**Try it**
In the listing below, the line containing "(h𝔮s : 𝔮s (cfg" marks the end; copy exactly every line from the first through that one.
==*==
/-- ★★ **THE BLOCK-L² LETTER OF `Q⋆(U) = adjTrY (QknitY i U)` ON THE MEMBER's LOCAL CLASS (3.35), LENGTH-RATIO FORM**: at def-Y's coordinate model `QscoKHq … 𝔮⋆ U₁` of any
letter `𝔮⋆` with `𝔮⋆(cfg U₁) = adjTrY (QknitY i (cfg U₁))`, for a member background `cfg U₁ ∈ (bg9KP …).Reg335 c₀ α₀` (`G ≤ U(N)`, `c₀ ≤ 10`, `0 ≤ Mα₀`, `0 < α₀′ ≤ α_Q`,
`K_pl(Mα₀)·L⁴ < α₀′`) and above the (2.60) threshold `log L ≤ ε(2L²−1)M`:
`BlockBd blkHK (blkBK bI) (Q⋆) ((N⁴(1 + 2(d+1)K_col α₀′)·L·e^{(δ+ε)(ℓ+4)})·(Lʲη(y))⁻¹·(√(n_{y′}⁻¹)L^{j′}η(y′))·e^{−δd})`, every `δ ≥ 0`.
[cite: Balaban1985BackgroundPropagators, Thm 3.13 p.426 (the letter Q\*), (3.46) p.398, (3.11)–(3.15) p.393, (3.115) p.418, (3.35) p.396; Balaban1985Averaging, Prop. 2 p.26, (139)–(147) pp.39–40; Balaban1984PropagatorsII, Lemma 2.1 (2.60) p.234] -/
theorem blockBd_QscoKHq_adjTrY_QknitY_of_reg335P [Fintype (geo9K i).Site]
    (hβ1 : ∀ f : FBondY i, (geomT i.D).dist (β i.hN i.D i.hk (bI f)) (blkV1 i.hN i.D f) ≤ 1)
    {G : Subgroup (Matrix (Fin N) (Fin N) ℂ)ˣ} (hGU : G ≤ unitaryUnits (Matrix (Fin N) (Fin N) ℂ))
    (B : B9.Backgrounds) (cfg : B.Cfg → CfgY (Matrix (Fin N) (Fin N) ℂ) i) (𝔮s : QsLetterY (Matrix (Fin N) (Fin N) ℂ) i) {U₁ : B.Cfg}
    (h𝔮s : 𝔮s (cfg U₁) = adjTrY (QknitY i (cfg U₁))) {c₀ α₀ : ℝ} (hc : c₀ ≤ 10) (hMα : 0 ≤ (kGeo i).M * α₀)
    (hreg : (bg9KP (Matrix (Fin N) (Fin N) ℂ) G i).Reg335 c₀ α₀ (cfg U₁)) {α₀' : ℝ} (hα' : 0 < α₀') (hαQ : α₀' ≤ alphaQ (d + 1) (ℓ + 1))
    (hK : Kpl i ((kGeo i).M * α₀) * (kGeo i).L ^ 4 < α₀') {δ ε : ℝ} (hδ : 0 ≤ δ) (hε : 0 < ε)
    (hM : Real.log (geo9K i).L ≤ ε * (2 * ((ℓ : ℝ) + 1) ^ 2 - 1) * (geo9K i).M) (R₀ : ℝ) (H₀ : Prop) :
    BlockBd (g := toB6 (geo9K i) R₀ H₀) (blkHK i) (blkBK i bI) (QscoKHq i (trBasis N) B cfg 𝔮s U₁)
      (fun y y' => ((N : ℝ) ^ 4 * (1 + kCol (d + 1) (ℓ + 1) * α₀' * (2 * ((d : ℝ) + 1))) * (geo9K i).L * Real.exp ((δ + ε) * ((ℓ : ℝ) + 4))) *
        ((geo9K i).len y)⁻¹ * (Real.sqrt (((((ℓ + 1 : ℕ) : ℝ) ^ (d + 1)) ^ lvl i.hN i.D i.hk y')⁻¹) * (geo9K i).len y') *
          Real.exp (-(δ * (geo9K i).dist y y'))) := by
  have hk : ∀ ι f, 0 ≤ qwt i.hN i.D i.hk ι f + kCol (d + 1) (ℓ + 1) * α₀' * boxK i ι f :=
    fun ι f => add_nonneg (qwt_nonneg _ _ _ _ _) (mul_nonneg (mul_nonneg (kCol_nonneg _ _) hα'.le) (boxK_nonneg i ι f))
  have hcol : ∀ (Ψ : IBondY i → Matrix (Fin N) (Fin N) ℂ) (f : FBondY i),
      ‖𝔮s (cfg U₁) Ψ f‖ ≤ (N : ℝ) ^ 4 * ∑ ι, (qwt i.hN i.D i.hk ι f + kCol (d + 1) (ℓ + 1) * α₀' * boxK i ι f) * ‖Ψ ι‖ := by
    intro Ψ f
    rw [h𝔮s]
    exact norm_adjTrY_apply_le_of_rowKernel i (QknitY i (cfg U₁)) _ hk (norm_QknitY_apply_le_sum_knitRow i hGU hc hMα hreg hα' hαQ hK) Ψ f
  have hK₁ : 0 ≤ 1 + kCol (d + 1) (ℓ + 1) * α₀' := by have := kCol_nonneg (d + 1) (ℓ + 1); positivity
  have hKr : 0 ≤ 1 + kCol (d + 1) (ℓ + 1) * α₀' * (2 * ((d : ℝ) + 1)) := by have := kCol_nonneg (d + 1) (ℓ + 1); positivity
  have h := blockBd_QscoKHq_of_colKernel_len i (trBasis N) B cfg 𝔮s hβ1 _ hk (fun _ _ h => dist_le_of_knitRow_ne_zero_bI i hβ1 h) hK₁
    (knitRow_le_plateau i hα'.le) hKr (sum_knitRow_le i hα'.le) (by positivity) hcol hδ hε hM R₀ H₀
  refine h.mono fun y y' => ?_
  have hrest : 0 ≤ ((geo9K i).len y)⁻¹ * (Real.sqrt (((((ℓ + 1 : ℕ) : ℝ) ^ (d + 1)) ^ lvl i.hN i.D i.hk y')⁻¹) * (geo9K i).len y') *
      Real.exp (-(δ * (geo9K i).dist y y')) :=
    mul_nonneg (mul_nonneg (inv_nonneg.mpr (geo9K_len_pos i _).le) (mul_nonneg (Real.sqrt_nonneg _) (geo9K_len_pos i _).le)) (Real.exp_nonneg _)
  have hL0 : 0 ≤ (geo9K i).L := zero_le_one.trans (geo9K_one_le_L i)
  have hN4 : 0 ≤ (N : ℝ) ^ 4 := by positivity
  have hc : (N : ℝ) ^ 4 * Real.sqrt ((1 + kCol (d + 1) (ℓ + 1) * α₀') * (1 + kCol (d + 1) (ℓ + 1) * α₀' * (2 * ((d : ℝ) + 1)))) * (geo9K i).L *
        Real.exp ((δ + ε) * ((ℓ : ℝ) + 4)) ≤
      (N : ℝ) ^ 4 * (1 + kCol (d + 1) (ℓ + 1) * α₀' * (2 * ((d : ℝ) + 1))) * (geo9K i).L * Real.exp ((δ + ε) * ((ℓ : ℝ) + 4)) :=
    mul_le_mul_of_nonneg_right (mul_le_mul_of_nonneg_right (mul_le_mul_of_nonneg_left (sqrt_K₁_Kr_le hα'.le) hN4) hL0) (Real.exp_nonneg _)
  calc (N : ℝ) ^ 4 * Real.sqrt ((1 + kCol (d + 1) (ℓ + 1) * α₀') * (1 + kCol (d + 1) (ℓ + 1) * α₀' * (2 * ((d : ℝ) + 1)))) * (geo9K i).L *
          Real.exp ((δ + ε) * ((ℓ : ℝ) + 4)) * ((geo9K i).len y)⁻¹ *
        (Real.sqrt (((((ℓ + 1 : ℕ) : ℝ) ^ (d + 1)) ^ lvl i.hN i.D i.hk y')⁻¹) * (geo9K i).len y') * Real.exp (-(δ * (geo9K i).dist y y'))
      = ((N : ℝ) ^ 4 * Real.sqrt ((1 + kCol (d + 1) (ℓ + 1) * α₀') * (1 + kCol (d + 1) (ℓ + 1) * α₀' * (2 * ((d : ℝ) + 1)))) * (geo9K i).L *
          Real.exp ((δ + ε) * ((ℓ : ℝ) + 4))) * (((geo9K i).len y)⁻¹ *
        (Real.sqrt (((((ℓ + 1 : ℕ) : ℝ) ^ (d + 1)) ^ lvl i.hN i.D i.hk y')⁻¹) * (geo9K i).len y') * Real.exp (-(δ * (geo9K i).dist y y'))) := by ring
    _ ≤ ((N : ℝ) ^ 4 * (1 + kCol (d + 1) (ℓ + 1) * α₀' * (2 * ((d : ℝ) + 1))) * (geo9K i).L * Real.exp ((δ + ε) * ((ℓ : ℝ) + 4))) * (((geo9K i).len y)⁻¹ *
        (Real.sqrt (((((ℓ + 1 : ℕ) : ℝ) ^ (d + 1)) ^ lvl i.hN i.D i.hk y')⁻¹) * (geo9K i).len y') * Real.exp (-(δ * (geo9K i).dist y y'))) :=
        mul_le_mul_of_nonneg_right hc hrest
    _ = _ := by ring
==*==
**Answer for this exercise**
/-- ★★ **THE BLOCK-L² LETTER OF `Q⋆(U) = adjTrY (QknitY i U)` ON THE MEMBER's LOCAL CLASS (3.35), LENGTH-RATIO FORM**: at def-Y's coordinate model `QscoKHq … 𝔮⋆ U₁` of any
letter `𝔮⋆` with `𝔮⋆(cfg U₁) = adjTrY (QknitY i (cfg U₁))`, for a member background `cfg U₁ ∈ (bg9KP …).Reg335 c₀ α₀` (`G ≤ U(N)`, `c₀ ≤ 10`, `0 ≤ Mα₀`, `0 < α₀′ ≤ α_Q`,
`K_pl(Mα₀)·L⁴ < α₀′`) and above the (2.60) threshold `log L ≤ ε(2L²−1)M`:
`BlockBd blkHK (blkBK bI) (Q⋆) ((N⁴(1 + 2(d+1)K_col α₀′)·L·e^{(δ+ε)(ℓ+4)})·(Lʲη(y))⁻¹·(√(n_{y′}⁻¹)L^{j′}η(y′))·e^{−δd})`, every `δ ≥ 0`.
[cite: Balaban1985BackgroundPropagators, Thm 3.13 p.426 (the letter Q\*), (3.46) p.398, (3.11)–(3.15) p.393, (3.115) p.418, (3.35) p.396; Balaban1985Averaging, Prop. 2 p.26, (139)–(147) pp.39–40; Balaban1984PropagatorsII, Lemma 2.1 (2.60) p.234] -/
theorem blockBd_QscoKHq_adjTrY_QknitY_of_reg335P [Fintype (geo9K i).Site]
    (hβ1 : ∀ f : FBondY i, (geomT i.D).dist (β i.hN i.D i.hk (bI f)) (blkV1 i.hN i.D f) ≤ 1)
    {G : Subgroup (Matrix (Fin N) (Fin N) ℂ)ˣ} (hGU : G ≤ unitaryUnits (Matrix (Fin N) (Fin N) ℂ))
    (B : B9.Backgrounds) (cfg : B.Cfg → CfgY (Matrix (Fin N) (Fin N) ℂ) i) (𝔮s : QsLetterY (Matrix (Fin N) (Fin N) ℂ) i) {U₁ : B.Cfg}
    (h𝔮s : 𝔮s (cfg U₁) = adjTrY (QknitY i (cfg U₁))) {c₀ α₀ : ℝ} (hc : c₀ ≤ 10) (hMα : 0 ≤ (kGeo i).M * α₀)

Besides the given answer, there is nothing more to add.